Does there exist some $p(x) \in \mathbb{Q}[x]$, deg$(p) > 1$, which maps $\mathbb{Q}$ onto itself surjectively? Clearly this is impossible for $p$ of even degree, and I imagine that Cardano’s formula quickly reveals it to be impossible in the cubic case, although I have not checked in detail. My guess is that no such $p$ exists. Does one exist? If so, is there an explicit example?
Failing a general yes or no answer, are there sufficient conditions to identify a non-surjective polynomial function?
 A: I claim that no polynomial $q$ of degree greater than $1$ and rational coefficients can be a surjective mapping from $\mathbb{Q}$ to $\mathbb{Q}$.
Suppose that a polynomial $q$ of degree greater than $1$ is surjective from $\mathbb{Q}$ to $\mathbb{Q}$. For simplicity, by replacing $q(x)$ with $p(x)=\alpha(q(\beta x)-\gamma)$ where $\alpha,\beta,\gamma$ are rational with $\alpha,\beta\neq 0$, we can assume that $p(x)$ is a surjective monic polynomial with constant term $0$ and integer coefficients. Suppose now that $p(x)=x^{n}+a_{n-1}x^{n-1}+\dots+a_{1}x$ where the coefficients $a_{1},\dots,a_{n-1}$ are integers.
If $\alpha,\beta$ are integers with $p(x)=\frac{\alpha}{\beta}$, then $\beta x^{n}+\dots+\beta a_{1}x=\alpha$, so by the rational root theorem, $x$ must be of the form $\frac{r}{s}$ where $r$ is a factor of $\alpha$ and $s$ is a factor of $\beta$. In particular, in the case where $\beta=1$, if $p(x)=\alpha$, then $x$ must be a factor of $\alpha$. Therefore,
$p$ must restrict to a surjective function from $\mathbb{Z}$ to $\mathbb{Z}$. This is impossible.
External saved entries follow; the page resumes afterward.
import Summits.HubbardSuperconductivity.HubbardSuperconductivity.Theorems.SgCorridor.Negative.AnchorFreezeBounds

/-!
# `SgCorridor` — negative side, part 4/4: the quantitative freezing theorem

Continuation of `AnchorFreezeBounds`. Assembles the energy sandwich and the pair-decorrelation bound
into the kernel statements behind the refutation of `ColourTheSpin.SgAnchorOrder`
(`Theorems/ColourTheSpinSgAnchorOrderRefutation.lean`, which only restates the last theorem here as
the literal negation of the route decl):

* `ground_electric_le` — every Rayleigh-form ground state of the `N_L`-block has electric excitation
  `g² Σ_b ‖E_b ψ̃‖² ≤ (34 + U) L² ‖ψ̃‖²` (`g ≥ 1`);
* `not_blockOrder` — for `g ≥ 1`, `g² ≥ 32768(34+U)/c²`, `L² ≥ 128/c` some ground state of the block
  has gauged pair order `< c L⁴ ‖ψ‖²`, i.e. `¬ BlockOrder L U δ g c`;
* `not_blockOrder_eventually` — hence for EVERY `U ≥ 0, δ ≥ 0, c > 0, g₀, L₀` there are `g ≥ g₀` and an
  even `L ≥ L₀` with `¬ BlockOrder L U δ g c`: no half-line of gauge couplings carries a uniform anchor
  (this also makes `HalfLineOrder U δ` of `Cruxes/SgCorridor/Lines/birth.lean` uninhabited and
  discharges `stub_pairCeiling`-type statements of `Lines/anchor_vacuity.lean`).

Theorems only. Refuter crux-attack 2026-08-17.
-/

-- `HubbardSuperconductivity.HubbardSuperconductivity` is the mandated Summit/Sub namespace (D-0017).
set_option linter.dupNamespace false

noncomputable section

namespace Summit.HubbardSuperconductivity.HubbardSuperconductivity.Theorems

namespace SgAnchorFreeze

open Literature.MathematicalPhysics.QuantumLattice Literature.Hubbard Matrix Finset
open scoped Kronecker ComplexOrder

set_option synthInstance.maxSize 1024

/-! ### The quantitative freezing theorem -/

section Main

/-- The real-arithmetic endgame. [folklore] -/
theorem arith_core {c ℓ n S₁ S₂ g U NP : ℝ} (hc : 0 < c) (hn : 0 < n) (hU : 0 ≤ U)
    (hg : 32768 * (34 + U) / c ^ 2 ≤ g ^ 2) (hL : 128 / c ≤ ℓ ^ 2)
    (hP : NP ≤ 32 * ℓ ^ 2 * n ^ 2 + 64 * ℓ ^ 2 * n * S₁) (hCS : S₁ ^ 2 ≤ 2 * ℓ ^ 2 * S₂)
    (hS2 : g ^ 2 * S₂ ≤ (34 + U) * ℓ ^ 2 * n ^ 2) : NP < c * ℓ ^ 4 * n ^ 2 := by
  have h34 : 0 < 34 + U := by linarith
  have hc0 : c ≠ 0 := hc.ne'
  have h340 : (34 + U) ≠ 0 := h34.ne'
  have hT : 0 < 32768 * (34 + U) / c ^ 2 := by positivity
  have hg2 : 0 < g ^ 2 := lt_of_lt_of_le hT hg
  have hℓ2 : 0 < ℓ ^ 2 := lt_of_lt_of_le (by positivity) hL
  have hS2' : S₂ ≤ (34 + U) * ℓ ^ 2 * n ^ 2 / g ^ 2 := by
    rw [le_div_iff₀ hg2]; linarith
  have hS1sq : S₁ ^ 2 ≤ (ℓ ^ 2 * n * c / 128) ^ 2 := by
    calc S₁ ^ 2 ≤ 2 * ℓ ^ 2 * S₂ := hCS
      _ ≤ 2 * ℓ ^ 2 * ((34 + U) * ℓ ^ 2 * n ^ 2 / g ^ 2) :=
          mul_le_mul_of_nonneg_left hS2' (by positivity)
      _ = (2 * (34 + U) * ℓ ^ 4 * n ^ 2) / g ^ 2 := by ring
      _ ≤ (2 * (34 + U) * ℓ ^ 4 * n ^ 2) / (32768 * (34 + U) / c ^ 2) :=
          div_le_div_of_nonneg_left (by positivity) hT hg
      _ = (ℓ ^ 2 * n * c / 128) ^ 2 := by
          field_simp
          ring
  have hS1' : S₁ ≤ ℓ ^ 2 * n * c / 128 := le_of_pow_le_pow_left₀ two_ne_zero (by positivity) hS1sq
  have hA : 64 * ℓ ^ 2 * n * S₁ ≤ c / 2 * ℓ ^ 4 * n ^ 2 := by
    calc 64 * ℓ ^ 2 * n * S₁ ≤ 64 * ℓ ^ 2 * n * (ℓ ^ 2 * n * c / 128) :=
          mul_le_mul_of_nonneg_left hS1' (by positivity)
      _ = c / 2 * ℓ ^ 4 * n ^ 2 := by ring
  have hB : 32 * ℓ ^ 2 * n ^ 2 ≤ c / 4 * ℓ ^ 4 * n ^ 2 := by
    have h128 : 128 ≤ ℓ ^ 2 * c := by rwa [div_le_iff₀ hc] at hL
    have hx : 0 ≤ ℓ ^ 2 * n ^ 2 := by positivity
    nlinarith [mul_le_mul_of_nonneg_right h128 hx]
  have hℓ4 : 0 < ℓ ^ 4 := by
    have := mul_pos hℓ2 hℓ2
    linarith [show ℓ ^ 4 = ℓ ^ 2 * ℓ ^ 2 by ring]
  have hpos : 0 < c * ℓ ^ 4 * n ^ 2 := by positivity
  linarith

variable (L : ℕ)

/-- The `N_L`-particle block is nonempty: `N_L ≤ 2L²` for `δ ≥ 0`. [folklore] -/
theorem exists_config {δ : ℝ} (hδ : 0 ≤ δ) : ∃ s₀ : F L, s₀.card = 2 * ⌊(1 - δ) * (L : ℝ) ^ 2 / 2⌋₊ := by
  have hfl : ⌊(1 - δ) * (L : ℝ) ^ 2 / 2⌋₊ ≤ L ^ 2 := by
    have h : (1 - δ) * (L : ℝ) ^ 2 / 2 ≤ ((L ^ 2 : ℕ) : ℝ) := by
      push_cast
      nlinarith [sq_nonneg (L : ℝ)]
    exact (Nat.floor_le_floor h).trans_eq (Nat.floor_natCast _)
  have hcT : Fintype.card (FermionTorus 2 L) = L ^ 2 := by simp [FermionTorus, Fintype.card_lex]
  have hco : Fintype.card (Orb (FermionTorus 2 L)) = 2 * L ^ 2 := by
    show Fintype.card (Lex (FermionTorus 2 L × Fin 2)) = _
    rw [Fintype.card_lex, Fintype.card_prod, hcT, Fintype.card_fin]; ring
  have hle : 2 * ⌊(1 - δ) * (L : ℝ) ^ 2 / 2⌋₊ ≤ (Finset.univ : Finset (Orb (FermionTorus 2 L))).card := by
    rw [Finset.card_univ, hco]
    omega
  obtain ⟨t, -, ht⟩ := Finset.exists_subset_card_eq hle
  exact ⟨t, ht⟩

variable [NeZero L]

/-- The pair-order functional of a block vector is `‖Δ^g ψ̃‖²` of its extension by zero. [folklore] -/
theorem re_pair_block {δ : ℝ} (ψ : {ik // pN L δ ik} → ℂ) :
    (star ψ ⬝ᵥ ((PQ L)ᴴ * PQ L).toBlock (pN L δ) (pN L δ) *ᵥ ψ).re =
      eucNorm (PQ L *ᵥ ext0 (pN L δ) ψ) ^ 2 := by
  rw [star_dotProduct_toBlock_mulVec, ← mulVec_mulVec, dotProduct_mulVec, vecMul_conjTranspose,
    star_star, ← eucNorm_sq]

/-- From the Rayleigh characterisation of a block ground state: the electric excitation of its
extension by zero is `O(L²/g²) ‖ψ‖²` (trial state + lower bound). [folklore] -/
theorem ground_electric_le {U δ g : ℝ} (hU : 0 ≤ U) (hg1 : 1 ≤ g) {s₀ : F L}
    (hs₀ : s₀.card = 2 * ⌊(1 - δ) * (L : ℝ) ^ 2 / 2⌋₊)
    (ψ : {ik // pN L δ ik} → ℂ) (E : ℝ)
    (hEψ : (HQ L U g).toBlock (pN L δ) (pN L δ) *ᵥ ψ = (E : ℂ) • ψ)
    (hRay : ∀ φ : {ik // pN L δ ik} → ℂ,
      E * (star φ ⬝ᵥ φ).re ≤ (star φ ⬝ᵥ (HQ L U g).toBlock (pN L δ) (pN L δ) *ᵥ φ).re) :
    g ^ 2 * ∑ b, eucNorm (ext0 (pN L δ) ψ - lavg b (ext0 (pN L δ) ψ)) ^ 2 ≤
      (34 + U) * (L : ℝ) ^ 2 * eucNorm (ext0 (pN L δ) ψ) ^ 2 := by
  have hg0 : 0 < g := by linarith
  have hE1 : (star (ext0 (pN L δ) ψ) ⬝ᵥ (HQ L U g *ᵥ ext0 (pN L δ) ψ)).re =
      E * eucNorm (ext0 (pN L δ) ψ) ^ 2 := by
    rw [← star_dotProduct_toBlock_mulVec, hEψ, dotProduct_smul, smul_eq_mul, Complex.re_ofReal_mul,
      star_dotProduct_block (pN L δ) ψ, eucNorm_sq]
  have hτext : ext0 (pN L δ) (fun a => trialV L s₀ a) = trialV L s₀ := by
    refine ext0_restrict _ _ fun i hi => ?_
    simp only [trialV]
    rw [if_neg]
    intro h
    exact hi (show i.1.card = _ by rw [h]; exact hs₀)
  have hR := hRay (fun a => trialV L s₀ a)
  rw [star_dotProduct_block (pN L δ), star_dotProduct_toBlock_mulVec, hτext, ← eucNorm_sq] at hR
  have ht := re_HQ_trial_le L hU hg0 s₀
  have hτ2 : 0 < eucNorm (trialV L s₀) ^ 2 := by
    have := eucNorm_pos_of_ne_zero (trialV_ne_zero L s₀)
    positivity
  have hE : E ≤ 8 * Fintype.card (GaugedHubbard.Bond L) + U * Fintype.card (FermionTorus 2 L)
        + 1 / g ^ 2 * (2 * Fintype.card (FermionTorus 2 L)) := le_of_mul_le_mul_right (hR.trans ht) hτ2
  have hcT : Fintype.card (FermionTorus 2 L) = L ^ 2 := by simp [FermionTorus, Fintype.card_lex]
  rw [card_bond, hcT] at hE
  push_cast at hE
  have hlow := re_HQ_lower L hU hg0 (ext0 (pN L δ) ψ)
  rw [card_bond] at hlow
  push_cast at hlow
  have hginv : 1 / g ^ 2 ≤ 1 := by
    rw [div_le_one (by positivity)]; nlinarith
  have h3 : 1 / g ^ 2 * (2 * (L : ℝ) ^ 2) ≤ 2 * (L : ℝ) ^ 2 := by
    have := mul_le_mul_of_nonneg_right hginv (by positivity : (0 : ℝ) ≤ 2 * (L : ℝ) ^ 2)
    linarith
  have hE' : E ≤ (18 + U) * (L : ℝ) ^ 2 := by linarith
  have h1 : E * eucNorm (ext0 (pN L δ) ψ) ^ 2 ≤ (18 + U) * (L : ℝ) ^ 2 * eucNorm (ext0 (pN L δ) ψ) ^ 2 :=
    mul_le_mul_of_nonneg_right hE' (sq_nonneg _)
  linarith only [hlow, hE1, h1]

/-- **Electric freezing (quantitative).** For `g ≥ 1` with `g² ≥ 32768 (34 + U)/c²` and
`L² ≥ 128/c`, the `N_L`-block of `H_g(L,U)` has a ground state whose gauged pair order is
`< c L⁴ ‖ψ‖²`; hence `BlockOrder L U δ g c` fails. [folklore] -/
theorem not_blockOrder {U δ c g : ℝ} (hU : 0 ≤ U) (hδ : 0 ≤ δ) (hc : 0 < c) (hg1 : 1 ≤ g)
    (hg : 32768 * (34 + U) / c ^ 2 ≤ g ^ 2) (hL : 128 / c ≤ (L : ℝ) ^ 2) :
    ¬ BlockOrder L U δ g c := by
  intro hBO
  obtain ⟨s₀, hs₀⟩ := exists_config L hδ
  haveI : Nonempty {ik // pN L δ ik} := ⟨⟨(s₀, fun _ => ((0 : Fin 2), (0 : ZMod 4))), hs₀⟩⟩
  have hH : ((HQ L U g).toBlock (pN L δ) (pN L δ)).IsHermitian :=
    (HQ_isHermitian L U g).submatrix Subtype.val
  obtain ⟨ψ, hψ0, E, hEψ, hRay⟩ := exists_ground hH
  have horder := hBO ψ ⟨hψ0, E, hEψ, hRay⟩
  have hS2 := ground_electric_le L hU hg1 hs₀ ψ E hEψ hRay
  clear hBO hRay hEψ hH
  rw [star_dotProduct_block (pN L δ) ψ, ← eucNorm_sq, re_pair_block] at horder
  have hn : 0 < eucNorm (ext0 (pN L δ) ψ) := eucNorm_pos_of_ne_zero (ext0_ne_zero _ hψ0)
  generalize ext0 (pN L δ) ψ = v at horder hS2 hn
  have hP := eucNorm_PQ_mulVec_sq_le L v
  rw [card_bond] at hP
  push_cast at hP
  have hCS : (∑ b, eucNorm (v - lavg b v)) ^ 2 ≤ 2 * (L : ℝ) ^ 2 * ∑ b, eucNorm (v - lavg b v) ^ 2 := by
    have h := sq_sum_le_card_mul_sum_sq (s := (Finset.univ : Finset (GaugedHubbard.Bond L)))
      (f := fun b => eucNorm (v - lavg b v))
    rw [Finset.card_univ, card_bond] at h
    push_cast at h
    exact h
  have hP' : eucNorm (PQ L *ᵥ v) ^ 2 ≤ 32 * (L : ℝ) ^ 2 * eucNorm v ^ 2
      + 64 * (L : ℝ) ^ 2 * eucNorm v * ∑ b, eucNorm (v - lavg b v) := by linarith
  have key := arith_core hc hn hU hg hL hP' hCS hS2
  linarith

omit [NeZero L] in
/-- **The anchor fails eventually along every half-line of gauge couplings.** [folklore] -/
theorem not_blockOrder_eventually (U δ c : ℝ) (hU : 0 ≤ U) (hδ : 0 ≤ δ) (hc : 0 < c)
    (g₀ : ℝ) (L₀ : ℕ) :
    ∃ g : ℝ, g₀ ≤ g ∧ ∃ L : ℕ, ∃ _ : NeZero L, L₀ ≤ L ∧ Even L ∧ ¬ BlockOrder L U δ g c := by
  set T : ℝ := 32768 * (34 + U) / c ^ 2 with hT
  have hT0 : 0 ≤ T := by positivity
  set g : ℝ := max (max g₀ 1) (T + 1) with hgdef
  have hg1 : 1 ≤ g := (le_max_right g₀ 1).trans (le_max_left _ _)
  have hgT : T ≤ g ^ 2 := by
    have : T + 1 ≤ g := le_max_right _ _
    nlinarith
  set M : ℕ := L₀ + ⌈128 / c⌉₊ + 1 with hM
  refine ⟨g, (le_max_left g₀ 1).trans (le_max_left _ _), 2 * M, ⟨by omega⟩, by omega, ⟨M, two_mul M⟩, ?_⟩
  refine not_blockOrder (2 * M) hU hδ hc hg1 hgT ?_
  have h1 : 128 / c ≤ ⌈128 / c⌉₊ := Nat.le_ceil _
  have h2 : (⌈128 / c⌉₊ : ℝ) + 1 ≤ ((2 * M : ℕ) : ℝ) := by
    rw [hM]; push_cast; linarith [(Nat.cast_nonneg L₀ : (0 : ℝ) ≤ L₀), (Nat.cast_nonneg ⌈128 / c⌉₊ : (0:ℝ) ≤ _)]
  have h3 : (1 : ℝ) ≤ ((2 * M : ℕ) : ℝ) := by
    have := Nat.cast_nonneg (α := ℝ) ⌈128 / c⌉₊
    have hc' : (0 : ℝ) ≤ 128 / c := by positivity
    linarith
  nlinarith

end Main

end SgAnchorFreeze

end Summit.HubbardSuperconductivity.HubbardSuperconductivity.Theorems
A: No, this can't happen. One way to prove this is via Hilbert irreducibility: The polynomial $p(x) - t$ is irreducible over $\mathbb Q[x,t]$, so there are infinitely many specializations $t = c$ with $c \in \mathbb Q$ such that $p(x) - c$ is irreducible in  $\mathbb Q[x]$. Since the degree of $p(x)$ is greater than 1, it follows that for each such $c$ the polynomial $p(x) - c$ has no rational roots.
A: John's answer is good, but an alternative, more elementary, method is to use the theory of height functions. Thus for a fraction in lowest terms $a/b$, we define the height of $a/b$ to be
$$ H(a/b) = \max\bigl\{ |a|,|b|\bigr\}. $$
One can show that if $p(x)\in\mathbb Q[x]$ is a polynomial of degree $d$, then there is a constant $C_1(p)>0$ depending only on $p$ such that
$$ H\bigl(p(a/b)\bigr) \ge C_1(p) H(a/b)^d. $$
From this one can prove a counting result:
$$ \# \bigl\{ a/b\in\mathbb Q : H\bigl(p(a/b)\bigr) < X \bigr\} \le C_2(p)\cdot X^{2/d}. $$
On the other hand, it's not hard to see that here is a constant $C_3>0$ such that
$$ \#\bigl\{ a/b\in\mathbb Q: H(a/b) < X\bigr\} \ge C_3\cdot X^2. $$
So the heights of the values of $p(a/b)$ grow too rapidly to cover all of $\mathbb Q$. (Indeed, part of the proof of Hilbert irreducibility uses an argument of this sort.)